# Working data
---------------
import Summits.HodgeConjecture.HodgeConjecture.Theorems.MilnorKExponentialSymbolClassesAlgebraicNashWeightTwoBand

/-!
# Line `NashDescentSketch`, stub (W₁-band): the typed globalisation hypothesis `hG` is implied by the stub it reduces

Crux `SymbolClassesAlgebraic` (stmt-HodgeConjecture-17743, route `MilnorKExponential`), line
`NashDescentSketch`, band stub (W₁-band) `stub_nashWeightTwoBandDiesOffClosed`. The landed
reduction `nashWeightTwoBandDiesOffClosed_of_globalisation` (p158038) derives the stub from a
GLOBALISATION hypothesis `hG` (open immersion `ι : U ⟶ X`, `U ≠ ∅`, finite étale surjective
`φ : W ⟶ U`, and `(φ ≫ ι)^* c` in the `ℂ`-span of cup products `a ∪ (e₁ ∪ e₂)` with Kummer classes
`eᵢ` of global units of `W`) and Deligne's weight fact. This file proves the CONVERSE direction
without any fact: the conclusion of the stub implies `hG` as typed — take `U = X ∖ Z` (the open
subscheme on the complement of the proper closed `Z` off which `c` dies), `W = U`, `φ = 𝟙`; the
pulled-back class is `0`, which lies in every span. Hence, as TYPED, `hG` carries no content below
the stub (it is the stub modulo `deligne1971_weightKill_cupUnits`), and the stub itself is a
consequence of the crux (`Negative/LineCeiling.not_symbolClassesAlgebraic_of_not_nashWeightTwoBand`):
the W₁ side of the line has no registered or typed statement strictly below the crux.

* `complexBetti_map_complOpen_eq_zero` — a class dying on `(X ∖ Z)(ℂ)` is killed by the pull-back
  to the open subscheme `X|_{X ∖ Z}` (the embedding `X|_{X∖Z}(ℂ) ↪ X(ℂ)` factors continuously
  through the subspace `(X ∖ Z)(ℂ)`); no new definitions (the open subscheme over `ℂ` is
  `Over.mk (V.ι ≫ X.hom)` with `Over.homMk V.ι`);
* `globalisation_of_dieOffClosed` — (W₁-band) ⇒ `hG` (verbatim the hypothesis of p158038).
-/

noncomputable section

open CategoryTheory AlgebraicGeometry Topology
open Literature.AlgebraicTopology.SingularHomology

-- mandated namespace repeats `HodgeConjecture` (single-conjunct summit)
set_option linter.dupNamespace false

namespace Summit.HodgeConjecture.HodgeConjecture.Theorems.MilnorKExponentialNash

open Literature.AlgebraicGeometry Literature.AlgebraicGeometry.HodgeTheory
  Literature.AlgebraicGeometry.Motives

/-- **A class dying on `(X ∖ Z)(ℂ)` is killed by the pull-back to the open subscheme on `X ∖ Z`.**
The map on complex points of the open immersion `X|_{Zᶜ} ⟶ X` takes values in the subspace
`(X ∖ Z)(ℂ) = {P | P.pt ∉ Z}` (`AlgPoints.pt_map`, `Scheme.Opens.range_ι`), continuously, so the
pull-back factors through the restriction map `complexBetti.restrictCompl X Z`. [folklore] -/
theorem complexBetti_map_complOpen_eq_zero {X : SchemeOver ℂ} {Z : Set X.left} (hZ : IsClosed Z)
    {i : ℕ} {c : complexBetti X i} (hc : complexBetti.restrictCompl X Z i c = 0) :
    complexBetti.map (Over.homMk (Scheme.Opens.ι (⟨Zᶜ, hZ.isOpen_compl⟩ : X.left.Opens)) rfl :
      Over.mk (Scheme.Opens.ι (⟨Zᶜ, hZ.isOpen_compl⟩ : X.left.Opens) ≫ X.hom) ⟶ X) i c = 0 := by
  set V : X.left.Opens := ⟨Zᶜ, hZ.isOpen_compl⟩ with hV
  set UV : SchemeOver ℂ := Over.mk (V.ι ≫ X.hom) with hUV
  set ιV : UV ⟶ X := Over.homMk V.ι rfl with hιV
  have hmem : ∀ P : ComplexPoints UV, (AlgPoints.map ιV P).pt ∉ Z := by
    intro P
    have h1 : (AlgPoints.map ιV P).pt = V.ι.base P.pt := AlgPoints.pt_map _ _
    have h2 : V.ι.base P.pt ∈ (V : Set X.left) := by
      rw [← Scheme.Opens.range_ι V]
      exact ⟨P.pt, rfl⟩
    rw [h1]
    exact h2
  set g : C(ComplexPoints UV, complexPointsCompl X Z) :=
    ⟨fun P ↦ ⟨AlgPoints.map ιV P, hmem P⟩,
      (AlgPoints.continuous_map _).subtype_mk _⟩ with hg
  have hfac : (⟨Subtype.val, continuous_subtype_val⟩ :
        C(complexPointsCompl X Z, ComplexPoints X)).comp g =
      AlgPoints.mapContinuous (L := ℂ) ιV := by
    ext P : 1
    rfl
  change singularCohomology.map ℂ ℂ (AlgPoints.mapContinuous (L := ℂ) ιV) i c = 0
  rw [← hfac, singularCohomology.map_comp, CategoryTheory.comp_apply]
  change singularCohomology.map ℂ ℂ g i (complexBetti.restrictCompl X Z i c) = 0
  rw [hc, map_zero]

/-- **(W₁-band) ⇒ the typed globalisation hypothesis `hG` of p158038.** If a rational Nash symbol
class `c` of weight `2` dies off a proper closed `Z`, then the globalisation datum exists
trivially: `U = X|_{X ∖ Z}` (non-empty since `Z ≠ X`), `W = U`, `φ = 𝟙` (finite, étale,
surjective), and `(φ ≫ ι)^* c = ι^* c = 0 ∈ span {a ∪ (e₁ ∪ e₂)}`. So `hG` is not a statement
below the stub: modulo `deligne1971_weightKill_cupUnits` it IS the stub. [folklore] -/
theorem globalisation_of_dieOffClosed :
    (∀ ⦃n : ℕ⦄ ⦃X : SchemeOver ℂ⦄, IsSmoothProjective n X → 4 ≤ n →
      ∀ (c : complexBetti X (2 * (1 + 1))), IsRationalClass c → IsNashSymbolClass n X 1 c →
        ∃ Z : Set X.left, IsClosed Z ∧ Z ≠ Set.univ ∧
          complexBetti.restrictCompl X Z (2 * (1 + 1)) c = 0) →
    ∀ ⦃n : ℕ⦄ ⦃X : SchemeOver ℂ⦄, IsSmoothProjective n X → 4 ≤ n →
      ∀ (c : complexBetti X (2 * (1 + 1))), IsRationalClass c → IsNashSymbolClass n X 1 c →
        ∃ (U W : SchemeOver ℂ) (ι : U ⟶ X) (φ : W ⟶ U),
          IsOpenImmersion ι.left ∧ Nonempty U.left ∧ IsFinite φ.left ∧ Etale φ.left ∧
          AlgebraicGeometry.Surjective φ.left ∧
          complexBetti.map (φ ≫ ι) (2 * (1 + 1)) c ∈ Submodule.span ℂ
            {y : complexBetti W (2 * (1 + 1)) |
              ∃ (a : complexBetti W 2) (e₁ e₂ : complexBetti W 1),
                (∃ (u : Γ(W.left, ⊤)) (υ : C(ComplexPoints W, {z : ℂ // z ≠ 0}))
                    (γ : singularCohomology ℂ ℂ {z : ℂ // z ≠ 0} 1),
                  IsUnit u ∧ (∀ P, (υ P : ℂ) = AlgPoints.evalOrZero ⊤ u P) ∧
                    e₁ = singularCohomology.map ℂ ℂ υ 1 γ) ∧
                (∃ (u : Γ(W.left, ⊤)) (υ : C(ComplexPoints W, {z : ℂ // z ≠ 0}))
                    (γ : singularCohomology ℂ ℂ {z : ℂ // z ≠ 0} 1),
                  IsUnit u ∧ (∀ P, (υ P : ℂ) = AlgPoints.evalOrZero ⊤ u P) ∧
                    e₂ = singularCohomology.map ℂ ℂ υ 1 γ) ∧
                y = cupProduct (rfl : 2 + 2 = 2 * (1 + 1)) a
                  (cupProduct (rfl : 1 + 1 = 2) e₁ e₂)} := by
  intro h n X hX hn c hc hs
  obtain ⟨Z, hZ, hZu, hres⟩ := h hX hn c hc hs
  obtain ⟨z, hz⟩ : (Zᶜ : Set X.left).Nonempty := Set.nonempty_compl.2 hZu
  let V : X.left.Opens := ⟨Zᶜ, hZ.isOpen_compl⟩
  let UV : SchemeOver ℂ := Over.mk (V.ι ≫ X.hom)
  refine ⟨UV, UV, Over.homMk V.ι rfl, 𝟙 _, ?_, ⟨⟨z, hz⟩⟩, ?_, ?_, ?_, ?_⟩
  · change IsOpenImmersion V.ι
    infer_instance
  · change IsFinite (𝟙 UV.left)
    infer_instance
  · change Etale (𝟙 UV.left)
    infer_instance
  · change AlgebraicGeometry.Surjective (𝟙 UV.left)
    infer_instance
  · rw [Category.id_comp, complexBetti_map_complOpen_eq_zero hZ hres]
    exact Submodule.zero_mem _

end Summit.HodgeConjecture.HodgeConjecture.Theorems.MilnorKExponentialNash

end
---------------
# Problem details
Could you write out, exactly as they stand, only the lines above that begin at the line with "noncomputable section" and stop after the line with "continuously, so the"?

# Task answer
noncomputable section

open CategoryTheory AlgebraicGeometry Topology
open Literature.AlgebraicTopology.SingularHomology

-- mandated namespace repeats `HodgeConjecture` (single-conjunct summit)
set_option linter.dupNamespace false

namespace Summit.HodgeConjecture.HodgeConjecture.Theorems.MilnorKExponentialNash

open Literature.AlgebraicGeometry Literature.AlgebraicGeometry.HodgeTheory
  Literature.AlgebraicGeometry.Motives

/-- **A class dying on `(X ∖ Z)(ℂ)` is killed by the pull-back to the open subscheme on `X ∖ Z`.**
The map on complex points of the open immersion `X|_{Zᶜ} ⟶ X` takes values in the subspace
`(X ∖ Z)(ℂ) = {P | P.pt ∉ Z}` (`AlgPoints.pt_map`, `Scheme.Opens.range_ι`), continuously, so the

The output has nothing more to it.